Sandisk contributes to Ceph. About OSD optimizations, in the SSD context, CPU becomes bottle neck again. It needs more parallel and less CPU/OPs. There are many iterative small improvements in OSD read path. The existing write path strategy is for HDD, Sandisk modified buffering/writing strategy for SSD. Future there are RDMA intra-cluster communications, NewStore that reduces write amplification, and improved memory allocation.
WAL is widely used in Ceph, but in SSD context, writing everything twice is inefficient. Essentially we write WAL + actual data because we need to relocate data. But SSD FTL actually already manages data relocating. NewStore may achieve writing data only once (except metadata).
Kubernetes Cluster on Openstack
This is an introduction level talk for k8s.
Why Kubernetes?
Abstract the application with Pods.
Ability to group Pods using labels.
Enable accessing to Pod group using service abstraction.
Pod management, self-healing.
Details
K8s architecture.
K8s network model.
Issue of docker default networking model with k8s.

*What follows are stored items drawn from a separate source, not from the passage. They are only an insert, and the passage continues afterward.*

import Literature.AlgebraicGeometry.Frobenioids.ArchimedeanDilationEquivalence
import Literature.AlgebraicGeometry.Frobenioids.ArchimedeanPointBase
import HarnessLib

/-!
# Frobenioids II, Example 3.3 (i)–(ii) / [AbsTopIII] Rmk 5.8.1 (i): the dilations `D_μ` lift to `C = C₀ ×_{D₀} D` over ANY base `D → D₀`,
# in particular to [IUTchI] Ex 3.4 (i)'s `C_v` over the one-morphism base, where they induce `u·r ↦ u·r^μ` on `𝒪^▷(C_v) ≅ 𝒪^▷_ℂ`

S. Mochizuki, *The geometry of Frobenioids II*, Kyushu J. Math. **62** (2008) 401–460, §3, Example 3.3 (i) p. 27 (the category `C₀`: objects
`(Spec K, V_K, A_K)`, morphisms `(Base(φ), deg_Fr(φ), c)` with (c) «an isomorphism of `L`-vector spaces `V_L^{⊗d} ⥲ V_K|_L` that maps `A_L^{⊗d}` into
`A_K|_L`») and p. 28 (`C := C₀ ×_{D₀} D`, found's categorical fiber product) [cite: MochizukiFrdII2008, Ex 3.3 (i) p.27];
S. Mochizuki, *Topics in absolute anabelian geometry III*, Rmk 5.8.1 (i) p. 142 («the object of 𝕋𝕄⊢ consisting of an isomorph of the topological
monoid `𝒪^▷_ℂ` equipped with the submonoid corresponding to `𝒪^▷_ℂ ∩ ℝ_{>0}`, which is non-rigid, in the sense that it is subject to dilations»)
[cite: MochizukiAbsTopIII2015, Remark 5.8.1 p.142]; S. Mochizuki, *Inter-universal Teichmüller theory I*, Ex 3.4 (i) p. 80 («by
construction, there is a natural isomorphism `𝒪^▷(𝒞_v) ⥲ 𝒪^▷_{K_v}` of topological monoids») [cite: Mochizuki2012, Ex 3.4 (i) p.80].

## What this file builds (abc-iut cell, row R84 «ARCHDIL» tier (T2-ii); sequel of `ArchimedeanDilationEquivalence` (T2-i); generic [FrdII] §3
## plumbing over abc-iut-L1-t6's `AngularFrobenioidsRelative` / `ArchimedeanPointBase` — no IUT vocabulary)

* §1 **`ArchFrd.C.dilateFunctor π μ : C π ⥤ C π`** for every base `π : D ⥤ D₀` and `μ > 0`: on `C = C₀ ×_{D₀} D` (found's `CFP`) it is
  `(X, d, ι) ↦ (D_μ X, d, ι)`, `(φ, g, w) ↦ (D_μ φ, g, w)` — legitimate on the nose because `C0.dilateFunctor μ` lies over the IDENTITY of `D₀`
  (`C0.dilateFunctor_comp_baseFunctor`, `rfl`); it lies over the identity of `D` (`dilateFunctor_comp_toBase`, `rfl`) and over `C0.dilateFunctor μ`
  (`dilateFunctor_comp_toC0`, `rfl`); FULL, FAITHFUL, ESSENTIALLY SURJECTIVE, an EQUIVALENCE (`dilateFunctor_isEquivalence`);
* §2 over the one-morphism base ([IUTchI] Ex 3.4 (i), abc-iut-L1-t6's `Cpt`, `std t`, `endEquivUnitDisc`): `(dilateFunctor ptBase μ).obj (std t) = std (t^μ)`
  (`rfl`); the induced monoid map **`Cpt.dilateEnd μ t : 𝒪^▷(std t) →* 𝒪^▷(std (t^μ))`** (`= Ψ_μ` on base-identity linear endomorphisms) and, through
  the natural isomorphisms `𝒪^▷(std −) ⥲ 𝒪^▷_ℂ`, **`coe_endEquivUnitDisc_dilateEnd`: it is `z ↦ D_μ z = u·r^μ` (`z = u·r`)** — so it carries the
  splitting `(0, 1] = 𝒪^▷_ℂ ∩ ℝ_{>0}` onto itself (`dilateEnd_mem_posReal_iff`) and is bijective (`dilateEnd_bijective`);
* §3 `ArchFrd.unitDisc.dilate μ : 𝒪^▷_ℂ →* 𝒪^▷_ℂ`, the restriction of `D_μ` (bijective), with `endEquivUnitDisc_dilateEnd`;
* §4 at [IUTchI] Ex 3.4 (i)'s `𝒪^▷(𝒞_v) := 𝒪^▷(std 1)` (`Ψ_μ (std 1) = std (1^μ) = std 1`): **`Cpt.dilateEndOneEquiv μ : 𝒪^▷(std 1) ≃* 𝒪^▷(std 1)`**, `= Ψ_μ` up to
  the retyping `Ψ_μ (std 1) = std 1` (`heq_coe_dilateEndOne`), `= D_μ` through `endEquivUnitDisc 1` (`endEquivUnitDisc_dilateEndOne`), `(0,1] ↦ (0,1]`
  (`dilateEndOne_mem_posReal_iff`) — the handle the L5 consumer (`ArchLocalFrobenioid.ofArchFrd`: `OC = 𝒪^▷(std 1)`, `isoOK = endEquivUnitDisc 1`) calls.
OURS throughout: print records only that the mono-analytic monoid is «subject to dilations».  Binders: `π`, `μ`, `t`; 0 instance · 0 notation ·
no `Prop` fact.  Classical; nothing here concerns [IUTchIII] Cor. 3.12; no side is taken on any disputed claim.
-/

noncomputable section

To solve, opt1: routing for Pod networks; opt2, use overlay network.
I asked
K8s use flannel for underlying overlay network. How can I build complex network model like Neutron (seperated networks, routers)? No much idea yet. But be ware of overlay network performance hit.
If I use multiple redis nodes and app uses consistent hashing to access, the k8s service model breaks the paradigm. How to solve? No much idea yet. A walkaround is to get IP of each pod and access them.
Building Clouds for the Financial Industry: Challenges and Solutions
ShenZhen Securities Clearing Corporation .Ltd (SSCC) is building an IaaS, PaaS, and SaaS platform for their financial customers, new datacenter at 东莞. Cloud enables the user stories. Built by Mirantis + Openstack.
User stories
User case 1: Market data cloud
Use Case 2: Fund Cloud
Use Case 3: Face recognition cloud
Independent software vendors: the partner companies.
Why Openstack?
No vendor lock-in
Customization
Independent control
Openstack Merits: Scalability and performance, good API interface, quick update speed
Mirantis Partner
Using KVM.
Using Ceph as Cinder backend.
Mirantis provided SDN solution, Juniper Contrail.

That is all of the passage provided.